(Saved entries)
#####

import Literature.AlgebraicGeometry.Resolution.BennettDimOne
import HarnessLib

/-!
# Bennett's inequality `H^{(s+1+d)}[R_𝔭] ≤ H^{(s+1)}[R]` for all primes of a local ring whose
# one-dimensional local quotients have finite normalization (HIO Thm. (30.2); CJS Thm. 2.33 (1))

Topic: `Literature/AlgebraicGeometry/Resolution`. Herrmann–Ikeda–Orbanz, *Equimultiplicity and
Blowing up*, Thm. (30.2) (Bennett): for an excellent local ring `R` and a prime `𝔭` with
`dim R/𝔭 = d`, `H^{(0)}[R] ≥ H^{(d)}[R_𝔭]`; Cossart–Jannsen–Saito, LNM 2270, Thm. 2.33 (1). This
file assembles the general-`d` statement, in the Bennett–Hironaka form `H^{(s+1+d)}[R_𝔭] ≤
H^{(s+1)}[R]`, from

* the reduction to adjacent primes (`hilbertSamuelFun_add_succ_le_of_forall_covBy`,
  `BennettDimOne.lean`, the first paragraph of the printed proof), and
* the case `d = 1` (`hilbertSamuelFun_add_two_le_of_ringKrullDim_quotient_eq_one`,
  `BennettDimOne.lean`) applied to the local rings `R_𝔔` and their primes `𝔮R_𝔔` for adjacent
  `𝔮 ⋖ 𝔔` (`dim R_𝔔/𝔮R_𝔔 = 1`, `ringKrullDim_localization_quotient_map_eq_one`;
  `(R_𝔔)_{𝔮R_𝔔} = R_𝔮`),

for every Noetherian local ring `R` all of whose one-dimensional local domains `R_𝔔/𝔮R_𝔔`
(`𝔮 ⋖ 𝔔`) have finite normalization — the hypothesis `hFN`, which is where the source uses the
excellence of `R` ("Now we use the excellence of `R`. Then `N` is a finite `R̄`-module"):
`hilbertSamuelFun_add_succ_le_of_ringKrullDim_quotient_eq` (for `Localization.AtPrime 𝔭` and for any
localization `Rp` of `R` at `𝔭`). No definitions and no named facts are introduced.

## Sources

* M. Herrmann, S. Ikeda, U. Orbanz, *Equimultiplicity and Blowing up*, Springer 1988, Ch. VI,
  Thm. (30.2) and its proof (p. 251–252). [HerrmannIkedaOrbanz1988]
* V. Cossart, U. Jannsen, S. Saito, LNM 2270 (2020), Thm. 2.33 (1). [CossartJannsenSaito2020]
-/

noncomputable section

open IsLocalRing Literature.RingTheory.HilbertSamuel

namespace Literature.AlgebraicGeometry.Resolution

universe u

variable {R : Type u} [CommRing R]

/-! ## Adjacent primes: `dim R_𝔔/𝔮R_𝔔 = 1` -/

/-- For adjacent primes `𝔮 ⊊ 𝔔` (no prime strictly in between), the local domain `R_𝔔/𝔮R_𝔔` has
dimension one: its primes correspond to the primes of `R` between `𝔮` and `𝔔`. [folklore] -/
theorem ringKrullDim_localization_quotient_map_eq_one {q Q : Ideal R} [q.IsPrime] [Q.IsPrime]
    (hqQ : q < Q) (hadj : ∀ r : Ideal R, r.IsPrime → q ≤ r → r ≤ Q → r = q ∨ r = Q) :
    ringKrullDim (Localization.AtPrime Q ⧸ q.map (algebraMap R (Localization.AtPrime Q))) = 1 := by
  set R' := Localization.AtPrime Q
  set q' := q.map (algebraMap R R') with hq'
  have hdisj : Disjoint (Q.primeCompl : Set R) q := by
    rw [Set.disjoint_left]
    intro r hr hrq
    exact hr (hqQ.le hrq)
  haveI hq'p : q'.IsPrime := IsLocalization.isPrime_of_isPrime_disjoint Q.primeCompl R' q ‹_› hdisj
  have hunder : q'.comap (algebraMap R R') = q :=
    IsLocalization.under_map_of_isPrime_disjoint Q.primeCompl R' ‹_› hdisj
  haveI : IsDomain (R' ⧸ q') := Ideal.Quotient.isDomain q'
  haveI : IsLocalRing (R' ⧸ q') :=
    IsLocalRing.of_surjective' (Ideal.Quotient.mk q') Ideal.Quotient.mk_surjective
  have hQ' : (maximalIdeal R').comap (algebraMap R R') = Q := by
    rw [← Ideal.under_def]; exact IsLocalization.AtPrime.under_maximalIdeal R' Q
  -- every prime of `R'` above `q'` is `q'` or the maximal ideal
  have key : ∀ P : Ideal R', P.IsPrime → q' ≤ P → P = q' ∨ P = maximalIdeal R' := by
    intro P hP hle
    have hPc : (P.comap (algebraMap R R')).IsPrime := Ideal.comap_isPrime _ _
    have h1 : q ≤ P.comap (algebraMap R R') := by rw [← hunder]; exact Ideal.comap_mono hle
    have h2 : P.comap (algebraMap R R') ≤ Q := by
      have := Ideal.comap_mono (f := algebraMap R R') (IsLocalRing.le_maximalIdeal hP.ne_top)
      rwa [hQ'] at this
    rcases hadj _ hPc h1 h2 with h | h
    · left
      rw [← IsLocalization.map_under Q.primeCompl R' P, Ideal.under_def, h]
    · right
      rw [← IsLocalization.map_under Q.primeCompl R' P, Ideal.under_def, h,
        IsLocalization.AtPrime.map_eq_maximalIdeal]
  -- dimension `≤ 1`
  haveI : Ring.KrullDimLE 1 (R' ⧸ q') := by
    refine Ring.krullDimLE_one_iff_of_isPrime_bot.mpr fun I hI hIp => ?_
    have hIc : (I.comap (Ideal.Quotient.mk q')).IsPrime := Ideal.comap_isPrime _ _
    have hle : q' ≤ I.comap (Ideal.Quotient.mk q') := by
      intro a ha
      rw [Ideal.mem_comap, Ideal.Quotient.eq_zero_iff_mem.mpr ha]
      exact I.zero_mem
    rcases key _ hIc hle with h | h
    · exfalso
      apply hI
      rw [eq_bot_iff]
      intro a ha
      obtain ⟨a, rfl⟩ := Ideal.Quotient.mk_surjective a
      have : a ∈ I.comap (Ideal.Quotient.mk q') := ha
      rw [h] at this
      rw [Ideal.mem_bot, Ideal.Quotient.eq_zero_iff_mem]
      exact this
    · have hmax : (I.comap (Ideal.Quotient.mk q')).IsMaximal := by rw [h]; infer_instance
      have hI' : I = (I.comap (Ideal.Quotient.mk q')).map (Ideal.Quotient.mk q') :=
        (Ideal.map_comap_of_surjective _ Ideal.Quotient.mk_surjective I).symm
      rcases Ideal.map_eq_top_or_isMaximal_of_surjective (Ideal.Quotient.mk q')
        Ideal.Quotient.mk_surjective hmax with htop | hm
      · exact absurd (hI'.trans htop) hIp.ne_top
      · rwa [← hI'] at hm
  -- dimension `≥ 1`: `⊥ < 𝔪`
  have hne : (⊥ : Ideal (R' ⧸ q')) ≠ maximalIdeal (R' ⧸ q') := by
    intro h
    -- `q' ≠ 𝔪_{R'}` since `q ≠ Q`
    have hq'ne : q' ≠ maximalIdeal R' := by
      intro h'
      apply hqQ.ne
      rw [← hunder, h', hQ']
    apply hq'ne
    have h2 : (maximalIdeal (R' ⧸ q')).comap (Ideal.Quotient.mk q') = maximalIdeal R' := by
      haveI : ((maximalIdeal (R' ⧸ q')).comap (Ideal.Quotient.mk q')).IsMaximal :=
        Ideal.comap_isMaximal_of_surjective _ Ideal.Quotient.mk_surjective
      exact IsLocalRing.eq_maximalIdeal inferInstance
    rw [← h2, ← h, ← RingHom.ker_eq_comap_bot, Ideal.mk_ker]
  have hle : ringKrullDim (R' ⧸ q') ≤ 1 := by
    have := Ring.krullDimLE_iff.mp ‹Ring.KrullDimLE 1 (R' ⧸ q')›
    exact_mod_cast this
  have hge : 1 ≤ ringKrullDim (R' ⧸ q') := by
    rw [ringKrullDim, Order.one_le_krullDim_iff]
    refine ⟨⟨⊥, Ideal.isPrime_bot⟩, ⟨maximalIdeal _, inferInstance⟩, ?_⟩
    exact lt_of_le_of_ne bot_le (fun h' => hne (congrArg PrimeSpectrum.asIdeal h'))
  exact le_antisymm hle hge

/-- `H^{(t)}` is invariant under isomorphisms of Noetherian local rings. [folklore] -/
theorem hilbertSamuelFun_congr_ringEquiv {A : Type u} {B : Type u} [CommRing A] [CommRing B]
    [IsLocalRing A] [IsLocalRing B] [IsNoetherianRing A] (e : A ≃+* B) (t : ℕ) :
    hilbertSamuelFun A t = hilbertSamuelFun B t := by
  show iterPSum t (hilbertFun A) = iterPSum t (hilbertFun B)
  rw [hilbertFun_eq_of_ringEquiv e]

/-! ## Bennett for adjacent primes, and for all primes -/

section Local

variable [IsLocalRing R] [IsNoetherianRing R]

omit [IsLocalRing R] in
/-- **`H^{(s+2)}[R_𝔮] ≤ H^{(s+1)}[R_𝔔]` for adjacent primes `𝔮 ⋖ 𝔔`** whose one-dimensional local
domain `R_𝔔/𝔮R_𝔔` has finite normalization: the case `d = 1` of Bennett's inequality for
`(R_𝔔, 𝔮R_𝔔)`, transported along `(R_𝔔)_{𝔮R_𝔔} = R_𝔮`.
[cite: HerrmannIkedaOrbanz1988, Thm. (30.2)] -/
theorem hilbertSamuelFun_add_two_le_of_covBy {q Q : Ideal R} [q.IsPrime] [Q.IsPrime] (hqQ : q < Q)
    (hadj : ∀ r : Ideal R, r.IsPrime → q ≤ r → r ≤ Q → r = q ∨ r = Q)
    (hFN : ∀ [(q.map (algebraMap R (Localization.AtPrime Q))).IsPrime],
      Module.Finite
        (algebraMap (Localization.AtPrime Q ⧸ q.map (algebraMap R (Localization.AtPrime Q)))
          (FractionRing (Localization.AtPrime Q ⧸ q.map (algebraMap R (Localization.AtPrime Q))))).range
        (integralClosure
          (algebraMap (Localization.AtPrime Q ⧸ q.map (algebraMap R (Localization.AtPrime Q)))
            (FractionRing (Localization.AtPrime Q ⧸ q.map (algebraMap R (Localization.AtPrime Q))))).range
          (FractionRing (Localization.AtPrime Q ⧸ q.map (algebraMap R (Localization.AtPrime Q))))))
    (s : ℕ) :
    hilbertSamuelFun (Localization.AtPrime q) (s + 2) ≤
      hilbertSamuelFun (Localization.AtPrime Q) (s + 1) := by
  set R' := Localization.AtPrime Q
  set q' := q.map (algebraMap R R') with hq'
  have hdisj : Disjoint (Q.primeCompl : Set R) q := by
    rw [Set.disjoint_left]
    intro r hr hrq
    exact hr (hqQ.le hrq)
  haveI hq'p : q'.IsPrime := IsLocalization.isPrime_of_isPrime_disjoint Q.primeCompl R' q ‹_› hdisj
  have hunder : q'.comap (algebraMap R R') = q :=
    IsLocalization.under_map_of_isPrime_disjoint Q.primeCompl R' ‹_› hdisj
  have hdim : ringKrullDim (R' ⧸ q') = 1 := ringKrullDim_localization_quotient_map_eq_one hqQ hadj
  -- Bennett `d = 1` for `(R', q')`
  have hB := hilbertSamuelFun_add_two_le_of_ringKrullDim_quotient_eq_one (R := R') q' hdim
    (K := FractionRing (R' ⧸ q')) hFN s
  -- `(R')_{q'} ≅ R_q`
  haveI h1 : IsLocalization.AtPrime (Localization.AtPrime q') (q'.comap (algebraMap R R')) :=
    IsLocalization.isLocalization_isLocalization_atPrime_isLocalization Q.primeCompl
      (T := Localization.AtPrime q') q'
  have hM : q.primeCompl = (q'.comap (algebraMap R R')).primeCompl := by
    ext r
    change r ∉ q ↔ r ∉ q'.comap (algebraMap R R')
    rw [hunder]
  haveI h2 : IsLocalization q.primeCompl (Localization.AtPrime q') := by
    rw [hM]; exact h1
  have e : Localization.AtPrime q' ≃+* Localization.AtPrime q :=
    (IsLocalization.algEquiv q.primeCompl (Localization.AtPrime q') (Localization.AtPrime q)).toRingEquiv
  rw [← hilbertSamuelFun_congr_ringEquiv e]
  exact hB

/-- **Bennett's inequality (Bennett–Hironaka form) for all primes of a Noetherian local ring all
of whose one-dimensional local domains `R_𝔔/𝔮R_𝔔`, `𝔮 ⋖ 𝔔`, have finite normalization** (e.g.
`R` excellent): if `dim R/𝔭 = d` then `H^{(s+1+d)}[R_𝔭] ≤ H^{(s+1)}[R]` for all `s`.
[cite: HerrmannIkedaOrbanz1988, Thm. (30.2)] [cite: CossartJannsenSaito2020, Thm. 2.33 (1)] -/
theorem hilbertSamuelFun_add_succ_le_of_ringKrullDim_quotient_eq
    (hFN : ∀ (q Q : Ideal R) [q.IsPrime] [Q.IsPrime], q < Q →
      (∀ r : Ideal R, r.IsPrime → q ≤ r → r ≤ Q → r = q ∨ r = Q) →
      ∀ [(q.map (algebraMap R (Localization.AtPrime Q))).IsPrime],
      Module.Finite
        (algebraMap (Localization.AtPrime Q ⧸ q.map (algebraMap R (Localization.AtPrime Q)))
          (FractionRing (Localization.AtPrime Q ⧸ q.map (algebraMap R (Localization.AtPrime Q))))).range
        (integralClosure
          (algebraMap (Localization.AtPrime Q ⧸ q.map (algebraMap R (Localization.AtPrime Q)))
            (FractionRing (Localization.AtPrime Q ⧸ q.map (algebraMap R (Localization.AtPrime Q))))).range
          (FractionRing (Localization.AtPrime Q ⧸ q.map (algebraMap R (Localization.AtPrime Q))))))
    (d : ℕ) (p : Ideal R) [p.IsPrime] (hd : ringKrullDim (R ⧸ p) = d) (s : ℕ) :
    hilbertSamuelFun (Localization.AtPrime p) (s + 1 + d) ≤ hilbertSamuelFun R (s + 1) :=
  hilbertSamuelFun_add_succ_le_of_forall_covBy
    (fun q Q _ _ hqQ hadj s => hilbertSamuelFun_add_two_le_of_covBy hqQ hadj (hFN q Q hqQ hadj) s)
    d p hd s

/-- The same for any localization `Rp` of `R` at `𝔭` (e.g. the local ring `𝒪_{X,y}` of a
generization). [cite: HerrmannIkedaOrbanz1988, Thm. (30.2)] -/
theorem hilbertSamuelFun_add_succ_le_of_ringKrullDim_quotient_eq'
    (hFN : ∀ (q Q : Ideal R) [q.IsPrime] [Q.IsPrime], q < Q →
      (∀ r : Ideal R, r.IsPrime → q ≤ r → r ≤ Q → r = q ∨ r = Q) →
      ∀ [(q.map (algebraMap R (Localization.AtPrime Q))).IsPrime],
      Module.Finite
        (algebraMap (Localization.AtPrime Q ⧸ q.map (algebraMap R (Localization.AtPrime Q)))
          (FractionRing (Localization.AtPrime Q ⧸ q.map (algebraMap R (Localization.AtPrime Q))))).range
        (integralClosure
          (algebraMap (Localization.AtPrime Q ⧸ q.map (algebraMap R (Localization.AtPrime Q)))
            (FractionRing (Localization.AtPrime Q ⧸ q.map (algebraMap R (Localization.AtPrime Q))))).range
          (FractionRing (Localization.AtPrime Q ⧸ q.map (algebraMap R (Localization.AtPrime Q))))))
    (d : ℕ) (p : Ideal R) [p.IsPrime] (Rp : Type u) [CommRing Rp] [Algebra R Rp]
    [IsLocalization.AtPrime Rp p] [IsLocalRing Rp] (hd : ringKrullDim (R ⧸ p) = d) (s : ℕ) :
    hilbertSamuelFun Rp (s + 1 + d) ≤ hilbertSamuelFun R (s + 1) := by
  have e : Localization.AtPrime p ≃+* Rp :=
    (IsLocalization.algEquiv p.primeCompl (Localization.AtPrime p) Rp).toRingEquiv
  rw [← hilbertSamuelFun_congr_ringEquiv e]
  exact hilbertSamuelFun_add_succ_le_of_ringKrullDim_quotient_eq hFN d p hd s

end Local

end Literature.AlgebraicGeometry.Resolution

#####

■ Exercise objective
Would you give the number of lines above that hold "BennettDimOne"? Only the number is needed.

■ Response to this task
3